import Summits.QuantumFields.BalabanUV.Beta.EriceRemainderEnclosureHistoryAutonomyComparisonDualDiminishing

/-!
# EriceRemainderEnclosureHistoryAutonomyComparisonDualDiminishingConcaveLinear — (E137e) **THE NON-SEPARABLE CLASS `β₀ + Σ_i g_i(Σ_k c_{ik} u_k)` HAS DIMINISHING
# RETURNS: comparison for every isotone excess over it.**  (E137d) `le_of_isotone_excess_dr` compares every isotone excess over a memory of finite range that is, on the
# closed box, isotone, with diminishing returns and coordinatewise concave (hypotheses stated with coordinate updates).  THIS FILE shows the hypotheses are inhabited
# by genuinely NON-SEPARABLE memories and states the resulting comparison theorem for them: `B u = β₀ + Σ_{i<I} g_i(Σ_{k<K} c_{ik} u_k)` with `c ≥ 0` and every profile
# `g_i` non-decreasing, concave (chord form) and Lipschitz on `[0,∞)`, floor `β₀ + Σ_i g_i(0) > 0` — e.g. `β₀ + L√(u_0 + u_3)`, `β₀ + L·min(u_1 + 2u_4, c₀)`,
# `β₀ + L·log(1 + Σ_k c_k u_k)`, the affine memory of (E135b), every separable memory with profiles concave on `[0,γ]`.  §1 the linear forms under a coordinate update
# (`linform_update`: `s_i(u|_{k↦x}) = Σ_{k′≠k} c_{ik′}u_{k′} + [k<K]c_{ik}x`); §2 **`concave_linear_structure`** (finite range, isotone, diminishing returns = equal-length chords
# of a concave profile decrease to the right (`chord_shift_le`) at the larger off-coordinate part, coordinatewise concavity = the profile's chord inequality scaled by
# `c_{ik}`) and `concave_linear_modulus` (zeroth moment `Σ_i G_i Σ_k c_{ik}`); §3 **`le_of_isotone_excess_concave_linear`**.

Cell `pub-balaban`, β-function sub-cell, BINDER row D4 «RemainderConst leaves for Bałaban's split» (`HOME/BINDER-OWNERS.md`; owner lineage `b2b-balaban-beta-an4`;
this file by co-owner #2 lineage `b2b-balaban-beta-d4-p2`, generation 105), β-FLOW TEAM duty (1), FREEZE (0) honoured (def-free; imports (E137d) and uses its
`le_of_isotone_excess_dr` BY NAME; nothing restated).

HONEST FRAMING (page 1, verbatim and binding).  *"Discharging BetaPertH makes Bałaban's UV stability UNCONDITIONAL — a real constructive-QFT result; it is
NOT the continuum limit and NOT the Clay problem."*  THIS FILE DISCHARGES NOTHING OF THE KIND.  Elementary real analysis about ABSTRACT functionals on a box
]0,γ]^ℕ with displayed profiles — hypotheses of a census, not facts; the form, signs, ages, moments and convexity of Bałaban's (1.22) limit functional are NOT PRINTED
([I] p. 298; GAPS G-t4-U2-1∕-2) and NOT asserted.  Row D4 class UNCHANGED (critical-path width 0; instance 0∕1; D4 DISCHARGE NO DATE).  NOT B12 Thm 2, NOT BetaPertH,
NOT continuum, NOT Clay.

WHAT IS PROVED ([folklore]; 0 `def`, 0 sorry).  §1 `linform_update`, `linform_off_nonneg`, `linform_off_mono`, `linform_nonneg_mono`.  §2 `chord_shift_le`,
**`concave_linear_structure`**, `concave_linear_modulus`.  §3 **`le_of_isotone_excess_concave_linear`**.
-/

noncomputable section
open Finset Set

namespace Summit.QuantumFields.BalabanUV.Beta.EriceRemainderEnclosureHistoryAutonomyComparisonDualDiminishingConcaveLinear

open Literature.MathematicalPhysics.QuantumFieldTheory.Balaban1983to89
open Literature.MathematicalPhysics.QuantumFieldTheory.Balaban1983to89.T4BetaStationary
open Literature.MathematicalPhysics.QuantumFieldTheory.Balaban1983to89.T4BetaFlowWellPosed
open Summit.QuantumFields.BalabanUV.Beta.EriceRemainderEnclosureHistoryAutonomyComparisonDualDiminishing (le_of_isotone_excess_dr)

variable {I K : ℕ} {β₀ γ : ℝ} {g : ℕ → ℝ → ℝ} {c : ℕ → ℕ → ℝ} {G : ℕ → ℝ}

/-! ## §1 The non-negative linear forms `s_i(u) = Σ_{k<K} c_{ik} u_k` -/

/-- A coordinate update moves a linear form affinely: `s(u|_{k↦x}) = Σ_{k′<K, k′≠k} c_{k′} u_{k′} + [k<K]·c_k·x`. [folklore] -/
theorem linform_update (cf w : ℕ → ℝ) (K k : ℕ) (x : ℝ) :
    ∑ k' ∈ range K, cf k' * Function.update w k x k' = (∑ k' ∈ range K \ {k}, cf k' * w k') + (if k < K then cf k else 0) * x := by
  have e : ∀ k', cf k' * Function.update w k x k' = Function.update (fun k' => cf k' * w k') k (cf k * x) k' := by
    intro k'
    rcases eq_or_ne k' k with rfl | hne
    · simp
    · simp [hne]
  rw [sum_congr rfl fun k' _ => e k']
  by_cases hk : k < K
  · rw [sum_update_of_mem (mem_range.mpr hk)]; simp [hk]; ring
  · rw [sum_update_of_notMem (by simpa using hk), sdiff_singleton_eq_erase, erase_eq_of_notMem (by simpa using hk)]; simp [hk]

/-- The off-coordinate part of a non-negative linear form is non-negative on the closed box … [folklore] -/
theorem linform_off_nonneg {cf w : ℕ → ℝ} (hcf : ∀ k, 0 ≤ cf k) (hw : ∀ j, 0 ≤ w j ∧ w j ≤ γ) (K k : ℕ) :
    0 ≤ ∑ k' ∈ range K \ {k}, cf k' * w k' :=
  sum_nonneg fun k' _ => mul_nonneg (hcf k') (hw k').1

/-- … and monotone in the configuration. [folklore] -/
theorem linform_off_mono {cf u v : ℕ → ℝ} (hcf : ∀ k, 0 ≤ cf k) (huv : ∀ j, u j ≤ v j) (K k : ℕ) :
    ∑ k' ∈ range K \ {k}, cf k' * u k' ≤ ∑ k' ∈ range K \ {k}, cf k' * v k' :=
  sum_le_sum fun k' _ => mul_le_mul_of_nonneg_left (huv k') (hcf k')

/-- A non-negative linear form is non-negative and monotone on the closed box. [folklore] -/
theorem linform_nonneg_mono {cf u v : ℕ → ℝ} (hcf : ∀ k, 0 ≤ cf k) (hu : ∀ j, 0 ≤ u j ∧ u j ≤ γ) (huv : ∀ j, u j ≤ v j) (K : ℕ) :
    0 ≤ ∑ k ∈ range K, cf k * u k ∧ ∑ k ∈ range K, cf k * u k ≤ ∑ k ∈ range K, cf k * v k :=
  ⟨sum_nonneg fun k _ => mul_nonneg (hcf k) (hu k).1, sum_le_sum fun k _ => mul_le_mul_of_nonneg_left (huv k) (hcf k)⟩

/-! ## §2 `β₀ + Σ_i g_i(Σ_k c_{ik} u_k)` has finite range, is isotone, has diminishing returns, is coordinatewise concave, has a zeroth moment -/

/-- EQUAL-LENGTH CHORDS OF A CONCAVE PROFILE DECREASE TO THE RIGHT: for `0 ≤ α ≤ β` and `0 ≤ δ₁ ≤ δ₂`,
`g(β + δ₂) − g(β + δ₁) ≤ g(α + δ₂) − g(α + δ₁)`. [folklore] -/
theorem chord_shift_le {f : ℝ → ℝ}
    (hconc : ∀ a c d e : ℝ, 0 ≤ a → a < c → 0 ≤ d → d < e → a ≤ d → c ≤ e → (f e - f d) * (c - a) ≤ (f c - f a) * (e - d))
    {α β δ₁ δ₂ : ℝ} (hα : 0 ≤ α) (hαβ : α ≤ β) (hδ₁ : 0 ≤ δ₁) (hδ : δ₁ ≤ δ₂) :
    f (β + δ₂) - f (β + δ₁) ≤ f (α + δ₂) - f (α + δ₁) := by
  rcases hδ.eq_or_lt with heq | hlt
  · rw [heq]; simp
  · have h := hconc (α + δ₁) (α + δ₂) (β + δ₁) (β + δ₂) (by linarith) (by linarith) (by linarith) (by linarith) (by linarith) (by linarith)
    have hpos : 0 < δ₂ - δ₁ := by linarith
    have e1 : α + δ₂ - (α + δ₁) = δ₂ - δ₁ := by ring
    have e2 : β + δ₂ - (β + δ₁) = δ₂ - δ₁ := by ring
    rw [e1, e2] at h
    exact le_of_mul_le_mul_right h hpos

/-- **THE STRUCTURAL HYPOTHESES OF (E137d) FOR `B u = β₀ + Σ_{i<I} g_i(Σ_{k<K} c_{ik} u_k)`** (`c ≥ 0`; each `g_i` non-decreasing and concave on `[0,∞)` in chord form):
finite range `K`; on the closed box: isotone, diminishing returns, coordinatewise concave. [folklore] -/
theorem concave_linear_structure {B : (ℕ → ℝ) → ℝ} (hBg : ∀ u, B u = β₀ + ∑ i ∈ range I, g i (∑ k ∈ range K, c i k * u k))
    (hc : ∀ i k, 0 ≤ c i k) (hgmono : ∀ i s t, 0 ≤ s → s ≤ t → g i s ≤ g i t)
    (hgconc : ∀ i a c' d e, 0 ≤ a → a < c' → 0 ≤ d → d < e → a ≤ d → c' ≤ e → (g i e - g i d) * (c' - a) ≤ (g i c' - g i a) * (e - d)) :
    (∀ u v : ℕ → ℝ, (∀ j, j < K → u j = v j) → B u = B v)
    ∧ (∀ u v : ℕ → ℝ, (∀ j, 0 ≤ u j ∧ u j ≤ γ) → (∀ j, 0 ≤ v j ∧ v j ≤ γ) → (∀ j, u j ≤ v j) → B u ≤ B v)
    ∧ (∀ u v : ℕ → ℝ, (∀ j, 0 ≤ u j ∧ u j ≤ γ) → (∀ j, 0 ≤ v j ∧ v j ≤ γ) → (∀ j, u j ≤ v j) → ∀ (k : ℕ) (a c' : ℝ), 0 ≤ a → a ≤ c' → c' ≤ γ →
        B (Function.update v k c') - B (Function.update v k a) ≤ B (Function.update u k c') - B (Function.update u k a))
    ∧ (∀ u : ℕ → ℝ, (∀ j, 0 ≤ u j ∧ u j ≤ γ) → ∀ (k : ℕ) (a c' d e : ℝ), 0 ≤ a → a < c' → 0 ≤ d → d < e → a ≤ d → c' ≤ e → e ≤ γ →
        (B (Function.update u k e) - B (Function.update u k d)) * (c' - a) ≤ (B (Function.update u k c') - B (Function.update u k a)) * (e - d)) := by
  refine ⟨?_, ?_, ?_, ?_⟩
  · -- finite range
    intro u v huv
    rw [hBg u, hBg v]
    congr 1
    refine sum_congr rfl fun i _ => ?_
    congr 1
    exact sum_congr rfl fun k hk => by rw [huv k (mem_range.mp hk)]
  · -- isotone
    intro u v hu hv hle
    rw [hBg u, hBg v]
    refine add_le_add le_rfl (sum_le_sum fun i _ => ?_)
    obtain ⟨h0, hm⟩ := linform_nonneg_mono (hc i) hu hle K
    exact hgmono i _ _ h0 hm
  · -- diminishing returns
    intro u v hu hv hle k a c' ha hac _
    rw [hBg, hBg, hBg, hBg]
    have e : ∀ (w : ℕ → ℝ) (x : ℝ) (i : ℕ), ∑ k' ∈ range K, c i k' * Function.update w k x k'
        = (∑ k' ∈ range K \ {k}, c i k' * w k') + (if k < K then c i k else 0) * x := fun w x i => linform_update (c i) w K k x
    simp only [e]
    have hck : ∀ i, 0 ≤ (if k < K then c i k else 0) := fun i => by split_ifs <;> simp [hc i k]
    have : ∀ i ∈ range I, g i ((∑ k' ∈ range K \ {k}, c i k' * v k') + (if k < K then c i k else 0) * c')
          - g i ((∑ k' ∈ range K \ {k}, c i k' * v k') + (if k < K then c i k else 0) * a)
        ≤ g i ((∑ k' ∈ range K \ {k}, c i k' * u k') + (if k < K then c i k else 0) * c')
          - g i ((∑ k' ∈ range K \ {k}, c i k' * u k') + (if k < K then c i k else 0) * a) := by
      intro i _
      exact chord_shift_le (hgconc i) (linform_off_nonneg (hc i) hu K k) (linform_off_mono (hc i) hle K k)
        (mul_nonneg (hck i) ha) (mul_le_mul_of_nonneg_left hac (hck i))
    have hs := sum_le_sum this
    rw [sum_sub_distrib, sum_sub_distrib] at hs
    linarith
  · -- coordinatewise concave
    intro u hu k a c' d e ha hac hd hde had hce _
    rw [hBg, hBg, hBg, hBg]
    have eq : ∀ (x : ℝ) (i : ℕ), ∑ k' ∈ range K, c i k' * Function.update u k x k'
        = (∑ k' ∈ range K \ {k}, c i k' * u k') + (if k < K then c i k else 0) * x := fun x i => linform_update (c i) u K k x
    simp only [eq]
    have hck : ∀ i, 0 ≤ (if k < K then c i k else 0) := fun i => by split_ifs <;> simp [hc i k]
    have : ∀ i ∈ range I,
        (g i ((∑ k' ∈ range K \ {k}, c i k' * u k') + (if k < K then c i k else 0) * e)
          - g i ((∑ k' ∈ range K \ {k}, c i k' * u k') + (if k < K then c i k else 0) * d)) * (c' - a)
        ≤ (g i ((∑ k' ∈ range K \ {k}, c i k' * u k') + (if k < K then c i k else 0) * c')
          - g i ((∑ k' ∈ range K \ {k}, c i k' * u k') + (if k < K then c i k else 0) * a)) * (e - d) := by
      intro i _
      set b : ℝ := ∑ k' ∈ range K \ {k}, c i k' * u k' with hb
      set q : ℝ := (if k < K then c i k else 0) with hq
      have hb0 : 0 ≤ b := linform_off_nonneg (hc i) hu K k
      rcases (hck i).eq_or_lt with hq0 | hqpos
      · have hq0' : q = 0 := by rw [hq]; exact hq0.symm
        rw [hq0']; simp
      · have h := hgconc i (b + q * a) (b + q * c') (b + q * d) (b + q * e) (by positivity) (by nlinarith) (by positivity) (by nlinarith)
          (by nlinarith) (by nlinarith)
        have e1 : b + q * c' - (b + q * a) = q * (c' - a) := by ring
        have e2 : b + q * e - (b + q * d) = q * (e - d) := by ring
        rw [e1, e2] at h
        -- divide by q > 0
        have h' : q * ((g i (b + q * e) - g i (b + q * d)) * (c' - a)) ≤ q * ((g i (b + q * c') - g i (b + q * a)) * (e - d)) := by
          nlinarith [h]
        exact le_of_mul_le_mul_left h' hqpos
    have hs := sum_le_sum this
    rw [← sum_mul, ← sum_mul, sum_sub_distrib, sum_sub_distrib] at hs
    nlinarith [hs]

/-- **A ZEROTH MOMENT FOR `β₀ + Σ_i g_i(Σ_k c_{ik} u_k)`**: if each `g_i` is `G_i`-Lipschitz on `[0,∞)` then on the closed box
`|B u − B u′| ≤ (Σ_i G_i Σ_k c_{ik})·D` whenever `|u_j − u′_j| ≤ D`. [folklore] -/
theorem concave_linear_modulus {B : (ℕ → ℝ) → ℝ} (hBg : ∀ u, B u = β₀ + ∑ i ∈ range I, g i (∑ k ∈ range K, c i k * u k))
    (hc : ∀ i k, 0 ≤ c i k) (hgLip : ∀ i s t, 0 ≤ s → 0 ≤ t → |g i s - g i t| ≤ G i * |s - t|) (hG : ∀ i, 0 ≤ G i) :
    ∀ u u' : ℕ → ℝ, SeqBox γ u → SeqBox γ u' → ∀ D : ℝ, (∀ j, |u j - u' j| ≤ D) →
      |B u - B u'| ≤ (∑ i ∈ range I, G i * ∑ k ∈ range K, c i k) * D := by
  intro u u' hu hu' D hD
  rw [hBg u, hBg u', add_sub_add_left_eq_sub, ← sum_sub_distrib, sum_mul]
  refine (abs_sum_le_sum_abs _ _).trans (sum_le_sum fun i _ => ?_)
  have hs0 : 0 ≤ ∑ k ∈ range K, c i k * u k := sum_nonneg fun k _ => mul_nonneg (hc i k) (hu k).1.le
  have hs0' : 0 ≤ ∑ k ∈ range K, c i k * u' k := sum_nonneg fun k _ => mul_nonneg (hc i k) (hu' k).1.le
  refine (hgLip i _ _ hs0 hs0').trans ?_
  rw [← sum_sub_distrib, mul_assoc]
  refine mul_le_mul_of_nonneg_left ?_ (hG i)
  rw [sum_mul]
  refine (abs_sum_le_sum_abs _ _).trans (sum_le_sum fun k _ => ?_)
  rw [← mul_sub, abs_mul, abs_of_nonneg (hc i k)]
  exact mul_le_mul_of_nonneg_left (hD k) (hc i k)

/-! ## §3 Comparison for the non-separable class `β₀ + Σ_i g_i(Σ_k c_{ik} u_k)` -/

/-- **COMPARISON FOR EVERY ISOTONE EXCESS OVER `β₀ + Σ_{i<I} g_i(Σ_{k<K} c_{ik} u_k)`** — a NON-SEPARABLE instance of (E137d) `le_of_isotone_excess_dr`: `c ≥ 0`; each
profile `g_i` non-decreasing, concave (chord form) and `G_i`-Lipschitz on `[0,∞)`; floor `β₀ + Σ_i g_i(0) > 0`; `B′ ≥ B` on the box ]0,γ] with a zeroth moment and ISOTONE
excess; `h`, `h′` ANY box solutions of `B`, `B′` from one pin.  Then `h′ ≤ h` at every scale.  Examples: `β₀ + L·√(u_0 + u_3)`, `β₀ + L·min(u_1 + 2u_4, c₀)`,
`β₀ + L·log(1 + Σ_k c_k u_k)`, the affine memory, every separable memory with profiles concave on `[0,γ]`. [folklore] -/
theorem le_of_isotone_excess_concave_linear {B B' : (ℕ → ℝ) → ℝ} {M' p : ℝ} {h h' : ℕ → ℝ}
    (hBg : ∀ u, B u = β₀ + ∑ i ∈ range I, g i (∑ k ∈ range K, c i k * u k))
    (hc : ∀ i k, 0 ≤ c i k) (hgmono : ∀ i s t, 0 ≤ s → s ≤ t → g i s ≤ g i t)
    (hgconc : ∀ i a c' d e, 0 ≤ a → a < c' → 0 ≤ d → d < e → a ≤ d → c' ≤ e → (g i e - g i d) * (c' - a) ≤ (g i c' - g i a) * (e - d))
    (hgLip : ∀ i s t, 0 ≤ s → 0 ≤ t → |g i s - g i t| ≤ G i * |s - t|) (hG : ∀ i, 0 ≤ G i)
    (hfloor : 0 < β₀ + ∑ i ∈ range I, g i 0)
    (hB' : ∀ u u' : ℕ → ℝ, SeqBox γ u → SeqBox γ u' → ∀ D : ℝ, (∀ j, |u j - u' j| ≤ D) → |B' u - B' u'| ≤ M' * D) (hM' : 0 ≤ M')
    (hexc : ∀ u, SeqBox γ u → B u ≤ B' u)
    (hDmono : ∀ u v : ℕ → ℝ, SeqBox γ u → SeqBox γ v → (∀ j, u j ≤ v j) → B' u - B u ≤ B' v - B v)
    (hp : 0 < p) (hpγ : p ≤ γ) (hh : SeqBox γ h) (hf : MemFlow B p h) (hh' : SeqBox γ h') (hf' : MemFlow B' p h') (j : ℕ) :
    h' j ≤ h j := by
  obtain ⟨hK, hmonoC, hDR, hconc⟩ := concave_linear_structure (γ := γ) hBg hc hgmono hgconc
  have hB0 : 0 < B (fun _ => 0) := by rw [hBg]; simpa using hfloor
  have hM : 0 ≤ ∑ i ∈ range I, G i * ∑ k ∈ range K, c i k := sum_nonneg fun i _ => mul_nonneg (hG i) (sum_nonneg fun k _ => hc i k)
  exact le_of_isotone_excess_dr hK hmonoC hDR hconc hB0 (concave_linear_modulus hBg hc hgLip hG) hM hB' hM' hexc hDmono hp hpγ hh hf hh' hf' j

end Summit.QuantumFields.BalabanUV.Beta.EriceRemainderEnclosureHistoryAutonomyComparisonDualDiminishingConcaveLinear

end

__________

▶ **Problem description**: Pull every line with "each" from the records.

▶ **Final answer**:
/-- **THE STRUCTURAL HYPOTHESES OF (E137d) FOR `B u = β₀ + Σ_{i<I} g_i(Σ_{k<K} c_{ik} u_k)`** (`c ≥ 0`; each `g_i` non-decreasing and concave on `[0,∞)` in chord form):
/-- **A ZEROTH MOMENT FOR `β₀ + Σ_i g_i(Σ_k c_{ik} u_k)`**: if each `g_i` is `G_i`-Lipschitz on `[0,∞)` then on the closed box
/-- **COMPARISON FOR EVERY ISOTONE EXCESS OVER `β₀ + Σ_{i<I} g_i(Σ_{k<K} c_{ik} u_k)`** — a NON-SEPARABLE instance of (E137d) `le_of_isotone_excess_dr`: `c ≥ 0`; each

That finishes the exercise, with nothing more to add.